━━━ Exercise material
import Mathlib.Analysis.Calculus.ContDiff.RCLike
import Mathlib.Analysis.Calculus.ContDiff.Comp
import Mathlib.Analysis.Calculus.MeanValue
import HarnessLib

/-!
# NE7RectangleSecondOrder — THE SECOND-ORDER RECTANGLE INEQUALITY OF A `C²` FUNCTION: for `f : E → ℝ` of class `C²` at `p₀` there are `K ≥ 0`, `r > 0` with
# `|f(p+u+v) − f(p+u) − f(p+v) + f(p)| ≤ K‖u‖‖v‖` whenever the four corners lie in `ball p₀ r` — the calculus letter of the «4-POINT SCHEME» by which gen 114 upgrades
# the Hölder-½ dependence of the constrained minimiser `U_k(V)` on the datum `V` (✓ p820556 `NE7MinimiserHoelderHalf`) to LIPSCHITZ dependence: the symmetric fibre
# transport `[A(θ(0,z)) − A(θ(y,z))] + [A(θ(y,0)) − A(θ(0,0))]` through a `C²` straightening `θ` of the admissible fibration is a rectangle of `A ∘ chart ∘ θ`, hence
# `≤ K‖y‖‖z‖` — second order, where the one-sided transport of gen 113 (`chart_fibre_quantitative`) is only first order

Cell `pub-balaban`, rung (B)+1 sub-cell t4, lineage `b2b-balaban-t4-ne7-p1` (CRUX PROVER NE7 #1 = OWNER of BINDER row NE7), generation 114.  Memo
`t4/b2b-balaban-t4-ne7-p1-g114/ROAD-G114.md` §1.
THE ARGUMENT.  `fderiv f` is `C¹` at `p₀`, hence Lipschitz with some constant `K` on a neighbourhood `t` (Mathlib `ContDiffAt.exists_lipschitzOnWith`); `f` is differentiable
near `p₀`; take a ball inside both.  For the rectangle put `h(x) := f(x+u) − f(x)` on the segment `[p, p+v]` (inside the ball by convexity, and so is its `u`-translate):
`h` has derivative `fderiv f (x+u) − fderiv f x` of norm `≤ K‖u‖`, so the mean value inequality on the convex segment (`Convex.norm_image_sub_le_of_norm_hasFDerivWithin_le`)
gives `|h(p+v) − h(p)| ≤ K‖u‖·‖v‖`.
WHAT ([folklore]; 0 def, 0 sorry; any real normed space `E`).  **`rectangle_bound_of_contDiffAt_two`** (statement in the docstring).
HONEST FRAMING (page 1): elementary calculus, nothing of Bałaban's; a letter for this lineage's datum-dependence line (ROAD-G113 §6 next (i)); NOT NE7, NOT NE3; spine 0∕9; finite T⁴
rung (B)+1 — NOT infinite volume, NOT mass gap, NOT BetaPertH, NOT Clay (continuum YM on T⁴ ⇐ BetaPertH ∧ nine spine estimates).
-/

set_option autoImplicit false

open scoped Topology NNReal
open Set Filter Metric

namespace Summit.QuantumFields.BalabanUV.T4Continuum.NE7RectangleSecondOrder

variable {E : Type*} [NormedAddCommGroup E] [NormedSpace ℝ E]

/-- **THE SECOND-ORDER RECTANGLE INEQUALITY.**  If `f : E → ℝ` is `C²` at `p₀`, there are `K ≥ 0` and `r > 0` such that for all `p u v` with `p`, `p+u`, `p+v`, `p+u+v` in
`ball p₀ r`: `|f (p+u+v) − f (p+u) − f (p+v) + f p| ≤ K·‖u‖·‖v‖`. [folklore] -/
theorem rectangle_bound_of_contDiffAt_two {f : E → ℝ} {p₀ : E} (hf : ContDiffAt ℝ 2 f p₀) :
    ∃ K r : ℝ, 0 ≤ K ∧ 0 < r ∧ ∀ p u v : E, p ∈ ball p₀ r → p + u ∈ ball p₀ r → p + v ∈ ball p₀ r → p + u + v ∈ ball p₀ r →
      |f (p + u + v) - f (p + u) - f (p + v) + f p| ≤ K * ‖u‖ * ‖v‖ := by
  -- `fderiv f` is `C¹`, hence Lipschitz near `p₀`; `f` is `C²` (so differentiable) near `p₀`
  have hdf : ContDiffAt ℝ 1 (fderiv ℝ f) p₀ := ContDiffAt.fderiv_right hf (by norm_num)
  obtain ⟨K, t, ht, hLip⟩ := hdf.exists_lipschitzOnWith
  have hev : ∀ᶠ y in 𝓝 p₀, ContDiffAt ℝ 2 f y := hf.eventually (by simp)
  obtain ⟨r, hr, hball⟩ : ∃ r > 0, ball p₀ r ⊆ t ∩ {y | ContDiffAt ℝ 2 f y} := Metric.mem_nhds_iff.mp (inter_mem ht hev)
  refine ⟨K, r, K.2, hr, fun p u v hp hpu hpv hpuv => ?_⟩
  -- the segment `[p, p+v]` and its `u`-translate lie in the ball
  have hseg : segment ℝ p (p + v) ⊆ ball p₀ r := (convex_ball p₀ r).segment_subset hp hpv
  have hsegu : ∀ x ∈ segment ℝ p (p + v), x + u ∈ ball p₀ r := by
    intro x hx
    have hx' : x + u ∈ segment ℝ (p + u) (p + v + u) := by
      obtain ⟨a, b, ha, hb, hab, rfl⟩ := hx
      refine ⟨a, b, ha, hb, hab, ?_⟩
      have e : a • (p + u) + b • (p + v + u) = (a • p + b • (p + v)) + (a + b) • u := by
        simp only [smul_add, add_smul]; abel
      rw [e, hab, one_smul]
    have h2 : segment ℝ (p + u) (p + v + u) ⊆ ball p₀ r :=
      (convex_ball p₀ r).segment_subset hpu (by rwa [add_right_comm] at hpuv)
    exact h2 hx'
  -- the auxiliary function `h(x) = f(x+u) − f(x)` and its derivative on the segment
  have hderiv : ∀ x ∈ segment ℝ p (p + v),
      HasFDerivWithinAt (fun x => f (x + u) - f x) (fderiv ℝ f (x + u) - fderiv ℝ f x) (segment ℝ p (p + v)) x := by
    intro x hx
    have h1c : ContDiffAt ℝ 2 f (x + u) := (hball (hsegu x hx)).2
    have h2c : ContDiffAt ℝ 2 f x := (hball (hseg hx)).2
    have h1 : DifferentiableAt ℝ f (x + u) := ContDiffAt.differentiableAt h1c (by norm_num)
    have h2 : DifferentiableAt ℝ f x := ContDiffAt.differentiableAt h2c (by norm_num)
    have h1' : HasFDerivAt (fun x => f (x + u)) (fderiv ℝ f (x + u)) x := by
      have hc := h1.hasFDerivAt.comp x ((hasFDerivAt_id x).add_const u)
      rw [ContinuousLinearMap.comp_id] at hc
      exact hc
    exact (h1'.sub h2.hasFDerivAt).hasFDerivWithinAt
  have hbound : ∀ x ∈ segment ℝ p (p + v), ‖fderiv ℝ f (x + u) - fderiv ℝ f x‖ ≤ K * ‖u‖ := by
    intro x hx
    have h := hLip.norm_sub_le (hball (hsegu x hx)).1 (hball (hseg hx)).1
    simpa using h
  have hmvt := Convex.norm_image_sub_le_of_norm_hasFDerivWithin_le hderiv hbound (convex_segment p (p + v))
    (left_mem_segment ℝ p (p + v)) (right_mem_segment ℝ p (p + v))
  -- read off the rectangle
  have e1 : (f (p + v + u) - f (p + v)) - (f (p + u) - f p) = f (p + u + v) - f (p + u) - f (p + v) + f p := by
    rw [add_right_comm p v u]; ring
  rw [Real.norm_eq_abs, e1, add_sub_cancel_left] at hmvt
  calc |f (p + u + v) - f (p + u) - f (p + v) + f p| ≤ K * ‖u‖ * ‖v‖ := hmvt
    _ = K * ‖u‖ * ‖v‖ := rfl

end Summit.QuantumFields.BalabanUV.T4Continuum.NE7RectangleSecondOrder
import Mathlib.MeasureTheory.Constructions.Polish.Basic
import Mathlib.Topology.ContinuousMap.SecondCountableSpace
import Mathlib.Topology.UniformSpace.CompactConvergence
import Mathlib.Topology.MetricSpace.Polish
import Mathlib.Analysis.Complex.ReImTopology
import Mathlib.Analysis.Normed.Group.Bounded
import Literature.Probability.RandomPlanarGeometry.SLEProofs
import Literature.Probability.RandomPlanarGeometry.CaratheodoryHalfPlane
import Literature.Probability.RandomPlanarGeometry.ConformalMapRiemannProofs
import Literature.Probability.RandomPlanarGeometry.JordanDomainProofs
import HarnessLib

/-!
# Existence of the chordal SLE_κ random curve: reduction to named facts (trunk `Stoch`)

This file reduces the named fact `Literature.Probability.RandomPlanarGeometry.exists_isSLECurve` of
`Literature.Probability.RandomPlanarGeometry.SLE` (existence, for `κ > 0` and every Dobrushin
domain `(D; a, b)`, of an a.e.-measurable random variable `Γ : (ℝ≥0 → ℝ) → CurveClass ℂ` which
is a.s. the class of the time-compactified image of the SLE_κ trace under the boundary extension
of a chordal uniformizing map `φ : ℍₒ → D`) to its deep inputs, which stay named facts:

* the Rohde–Schramm theorem (`Literature.Probability.RandomPlanarGeometry.hasSLETrace_of_ne_eight`, RS05 Thm 5.1) and its extension to
  `κ = 8` (`Literature.Probability.RandomPlanarGeometry.hasSLETrace_eight`, Lawler–Schramm–Werner 2004, Thm 4.7);
* transience of the trace (`Literature.Probability.RandomPlanarGeometry.tendsto_norm_sleTrace_atTop`, RS05 Thm 7.1);
* existence of chordal uniformizing maps (`Literature.Probability.RandomPlanarGeometry.MarkedDomain.exists_isChordalUniformizing`,
  Riemann mapping theorem + Carathéodory) and continuity of the boundary extension on the
  closed half-plane (`Literature.Probability.RandomPlanarGeometry.JordanDomain.continuousOn_boundaryExtension`, Carathéodory);
* a.e.-measurability of the marginals `ω ↦ γ(t)` of the trace, taken as an explicit
  hypothesis (`Literature.Probability.RandomPlanarGeometry.exists_isSLECurve_of_aemeasurable`), vendored as the named fact
  `Literature.Probability.RandomPlanarGeometry.aemeasurable_sleTrace` (RS05 §3 p. 896 with Thm 5.1;
  `Literature.Probability.RandomPlanarGeometry.exists_isSLECurve_of_aemeasurable_sleTrace`), or read off the named fact
  `Literature.Probability.RandomPlanarGeometry.identDistrib_sleTrace_scale` (SLE scaling in law, which asserts in particular that the
  trace is an a.e.-measurable random path; `Literature.Probability.RandomPlanarGeometry.exists_isSLECurve_of_facts`,
  `Literature.Probability.RandomPlanarGeometry.aemeasurable_sleTrace_of_identDistrib`).

Everything else — the topological glue (the compactified curve `s ↦ Φ(γ(s/(1-s)))`, `1 ↦ b`
is continuous on `[0, 1]`: continuity of `Φ ∘ γ` on `[0, ∞)`, `Φ → b` at infinity *within the
closed half-plane*, `γ → ∞`) and the measurability glue (a random continuous curve whose
values at a countable dense set of parameters are measurable is a measurable random element of
`C([0,1], ℂ)`, hence of the curve space modulo reparametrisation; modification on a null set)
— is proved here. Finally `Literature.Probability.RandomPlanarGeometry.exists_isSLECurve_of_disc_facts` replaces the two half-plane
inputs by the printed disc-form theorems (Riemann mapping `Literature.Probability.RandomPlanarGeometry.exists_conformalEquiv_ball`,
Carathéodory `Literature.Probability.RandomPlanarGeometry.JordanDomain.exists_continuousOn_extension`) and simple connectivity of Jordan
domains, using `Literature.Probability.RandomPlanarGeometry.CaratheodoryHalfPlane`; and
`Literature.Probability.RandomPlanarGeometry.exists_isSLECurve_of_trace_facts` discharges the last two of these by the *proved* Riemann
mapping theorem (`Literature.Probability.RandomPlanarGeometry.exists_conformalEquiv_ball_holds`,
`Literature.Probability.RandomPlanarGeometry.ConformalMapRiemannProofs`) and the *proved* simple
connectivity of Jordan domains (`Literature.Probability.RandomPlanarGeometry.JordanDomain.isSimplyConnected_holds`,
`Literature.Probability.RandomPlanarGeometry.JordanDomainProofs`, via Runge's theorem), leaving
`Literature.Probability.RandomPlanarGeometry.exists_isSLECurve` resting on the four SLE trace facts and Carathéodory's theorem only; and
`Literature.Probability.RandomPlanarGeometry.exists_isSLECurve_of_closedBall_facts` further weakens Carathéodory's theorem to its
continuity part (`Literature.Probability.RandomPlanarGeometry.JordanDomain.exists_continuousOn_closedBall_extension`, Pommerenke Thm 2.1).

## Mathlib

We USE `Continuous.measurableEmbedding` (an injective continuous map from a Polish space is a
measurable embedding; applied to the restriction `C(I, ℂ) → (S → ℂ)` to a countable dense
`S ⊆ I`), `Measurable.dite`, `MeasureTheory.exists_measurable_superset_of_null`,
`Filter.hasBasis_cocompact`, `tendsto_norm_atTop_iff_cobounded`, `Metric.cobounded_eq_cocompact`,
`tendsto_inv_nhdsGT_zero`, `Filter.Tendsto.pos_mul_atTop`, and the instances making `C(I, ℂ)` a
Polish space (`ContinuousMap.instSecondCountableTopology`,
`ContinuousMap.instCompleteSpaceOfCompactlyCoherentSpace`). The Borel σ-algebra on `C(I, ℂ)` is
introduced only locally inside proofs (`borel`), never as an instance. From
`Literature.Probability.RandomPlanarGeometry.SLEProofs` we use `Literature.Probability.RandomPlanarGeometry.nodeValue` (the compactified
image as a bare function), `Literature.Probability.RandomPlanarGeometry.continuous_curveMk` and
`Literature.Probability.RandomPlanarGeometry.ConformalEquiv.closure_upperHalfPlaneSet_eq`.

## References

* S. Rohde, O. Schramm, *Basic properties of SLE*, Ann. of Math. 161 (2005), 883–924: notation
  `f_t = g_t⁻¹`, `f̂_t(z) = f_t(z + ξ(t))` (p. 887); §3, proof of Thm 3.6 (p. 896: "for every
  `s`, the map `f̂_s` is measurable with respect to the σ-field generated by `ξ(t)`, `t ∈ [0, s]`");
  Thm 4.1 (p. 898); Thm 5.1 (p. 899, continuity: a.s. `γ(t) = lim_{z → 0} f̂_t(z)` exists for all
  `t`, is continuous and generates the hulls; `κ = 8` by [LSW]); Thm 7.1 (p. 909, transience;
  `κ = 8` included by the Update, p. 911).
* G. F. Lawler, O. Schramm, W. Werner, *Conformal invariance of planar loop-erased random walks
  and uniform spanning trees*, Ann. Probab. 32 (2004), Thm 4.7 (`κ = 8`).
* G. F. Lawler, *Conformally Invariant Processes in the Plane*, AMS (2005), §6.3 (chordal SLE in
  a simply connected domain as the conformal image of SLE in `ℍ`), Prop. 6.5 (scaling).
* A. S. Kechris, *Classical Descriptive Set Theory* (1995), Thm 15.1 (Lusin–Souslin).
-/

noncomputable section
━━━━━━
■ Task prompt: Copy each line holding the word "JordanDomainProofs" from the listing above.

■ Exercise output:
import Literature.Probability.RandomPlanarGeometry.JordanDomainProofs
`Literature.Probability.RandomPlanarGeometry.JordanDomainProofs`, via Runge's theorem), leaving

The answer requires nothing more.